SÜRE TUTUMU TALEP EDİLEN İSTİNAF KONUSU KARAR: … Ceza Mahkemesinin … tarihli ve E:…/… sayılı kararının istinaf incelemesi için SÜRE TUTUM isteminden ibarettir.

TALEP : Sayın mahkemenizin yukarıda numarası yazılı dosyasından verilen karar, usul ve yasaya aykırı olduğundan kararı yasal süresi içerisinde istinaf yoluna başvuruyoruz. Gerekçeli kararın tarafımıza tebliğine müteakip, istinaf gerekçelerimizi sayın mahkemeye sunacağız.

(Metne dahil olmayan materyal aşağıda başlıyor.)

import Literature.IUT.LogVolume.Corollary22ThetaClosureData
import Literature.IUT.HodgeTheaters.ThetaGeometryInhabited
import HarnessLib

/-!
# Crux `ThetaPartII` (route `IUTThetaPilot`), layer-2 skeleton `Display` v1.2: the stub `stub_thetaData` CLOSED

[IUTchIV] Cor. 2.2 (ii), proof (P7), kurims p. 46: "there exist data … such that all of the conditions of [IUTchI],
Definition 3.1, (a)–(f), are satisfied". The registered stub of crux `stmt-ABC-19678` (skeleton
`ThetaPartII-Display.lean` v1.2, abc-iut-c312-8; binders EXACTLY those of `Cor22.Thm110Legendre`):

  `stub_thetaData : ∀ P : NFPoint, P ∈ UP → ∀ l : ℕ, l.Prime → 5 ≤ l → Cor22.AdmitsCore P → Cor22.CondP2 P l →
     Cor22.CondP5 P l → Cor22.CondP6 P l → Cor22.ThetaDataExistsAt P l`

is PROVED here in the cell's reading of record (abc-iut-plan 2026-08-26T02:59:03Z): the genuine Θ-volume datum at
`(P, l)` (`Cor22.ThetaVolumeDatumAt`, v3) is inhabited with `F := F‡(P) = F_tpd(√−1, √λ, √(λ−1), E_λ[15])` (Galois
over `F_mod`), `E_F := E_λ ⊗ F‡` (abc-iut-L5-t7's `Cor22.thetaDataExistsAt_of_condP6_thetaClosure`), the `π₁`-interface
objects of [IUTchI] Def. 3.1 (d)(e)(f) being supplied by the cell's INTERFACE INHABITANTS
(`ThetaGeometryModel.nonempty_thetaGeometry_galois`, `BadPlacePredicates.trivial`: abc-iut-S2 / w5-d056 — profinite
witnesses of the typed interface, NOT the étale fundamental groups of campaign L; the cell records that the interface as
typed carries no `π₁` content, `ThetaGeometryInhabited.lean`). Classical + interface bookkeeping; TAKES NO SIDE on
[IUTchIII] Cor. 3.12. [claim: Mochizuki2012, status: disputed] for the IUT quotation.
-/

noncomputable section

set_option linter.dupNamespace false

namespace Summit.ABC.ABC.Theorems.ThetaPartII

open Literature.NumberTheory.DiophantineGeometry.GenEll Literature.IUT.LogVolume Literature.IUT.HodgeTheaters

/-- **`stub_thetaData` of the `Display` skeleton of crux `ThetaPartII`**: for every `λ`-line point `P ∈ U_P` and prime
`l ≥ 5` with `AdmitsCore`, (P2), (P5), (P6), a genuine Θ-volume datum exists at `(P, l)` — initial Θ-data on
`(F‡(P), E_λ ⊗ F‡(P), l)` with `𝕍^bad_mod` the (P5) choice, ideles in the genuine completions, over the interface
inhabitants of [IUTchI] Def. 3.1 (d)(e)(f). [cite: Mochizuki2012, IUTchIV Cor. 2.2 (ii) proof (P7) p. 46] -/
theorem stub_thetaData : ∀ P : NFPoint, P ∈ UP → ∀ l : ℕ, l.Prime → 5 ≤ l → Cor22.AdmitsCore P →
    Cor22.CondP2 P l → Cor22.CondP5 P l → Cor22.CondP6 P l → Cor22.ThetaDataExistsAt P l := by
  intro P hP l hl h5 hcore hP2 hP5 h6
  haveI : Fact P.InU := ⟨hP.1⟩
  haveI : (Cor22.thetaCurve P (Cor22.thetaClosureField P)).IsElliptic := Cor22.thetaCurve_isElliptic hP.1 _
  haveI : NeZero l := ⟨hl.ne_zero⟩
  haveI : IsGalois (Cor22.thetaClosureField P) (AlgebraicClosure (Cor22.thetaClosureField P)) := {}
  have h7 : 7 ≤ l := Cor22.seven_le_of_condP6 hP.1 hl h5 h6
  have h6cop : l.Coprime 6 := by
    rw [show (6 : ℕ) = 2 * 3 by norm_num]
    exact Nat.Coprime.mul_right ((Nat.coprime_primes hl Nat.prime_two).2 (by omega))
      ((Nat.coprime_primes hl Nat.prime_three).2 (by omega))
  obtain ⟨geom⟩ := ThetaGeometryModel.nonempty_thetaGeometry_galois (Cor22.thetaClosureField P)
    (TorsionField (Cor22.thetaCurve P (Cor22.thetaClosureField P)) l) (AlgebraicClosure (Cor22.thetaClosureField P))
    h5 h6cop
  exact Cor22.thetaDataExistsAt_of_condP6_thetaClosure P hP hl h5 hcore hP2 hP5 h6
    (BadPlacePredicates.trivial _) geom
    (fun w _ => (BadPlacePredicates.trivial_holds _ w).1) (fun w _ => (BadPlacePredicates.trivial_holds _ w).2)

end Summit.ABC.ABC.Theorems.ThetaPartII

end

SONUÇ VE İSTEM : Yukarıda açıklanan nedenlerle; istinaf talebimizin kabulü ile, … Ceza Mahkemesinin E: …/…; K: …/… sayılı kararının bozulmasına karar verilmesini arz ve talep ederim.

Av. …

2- … BÖLGE ADLİYE MAHKEMESİ (…) CEZA DAİRESİ BAŞKANLIĞINA

Gönderilmek Üzere

… … CEZA MAHKEMESİ BAŞKANLIĞINA

DOSYA NO :

SANIK :

VEKİLİ :

KONUSU : Süre tutum dilekçesi

İZAHI :

1-) Sayın mahkemenizin yukarıda numarası yazılı dosyasından verilen karar, usul ve yasaya aykırı olduğundan kararı yasal süresi içerisinde istinaf yoluna başvuruyoruz. Yerel mahkeme son duruşmada kısa kararı tefhim etmiş, gerekçeli karar ise henüz tebliğ edilmemiştir.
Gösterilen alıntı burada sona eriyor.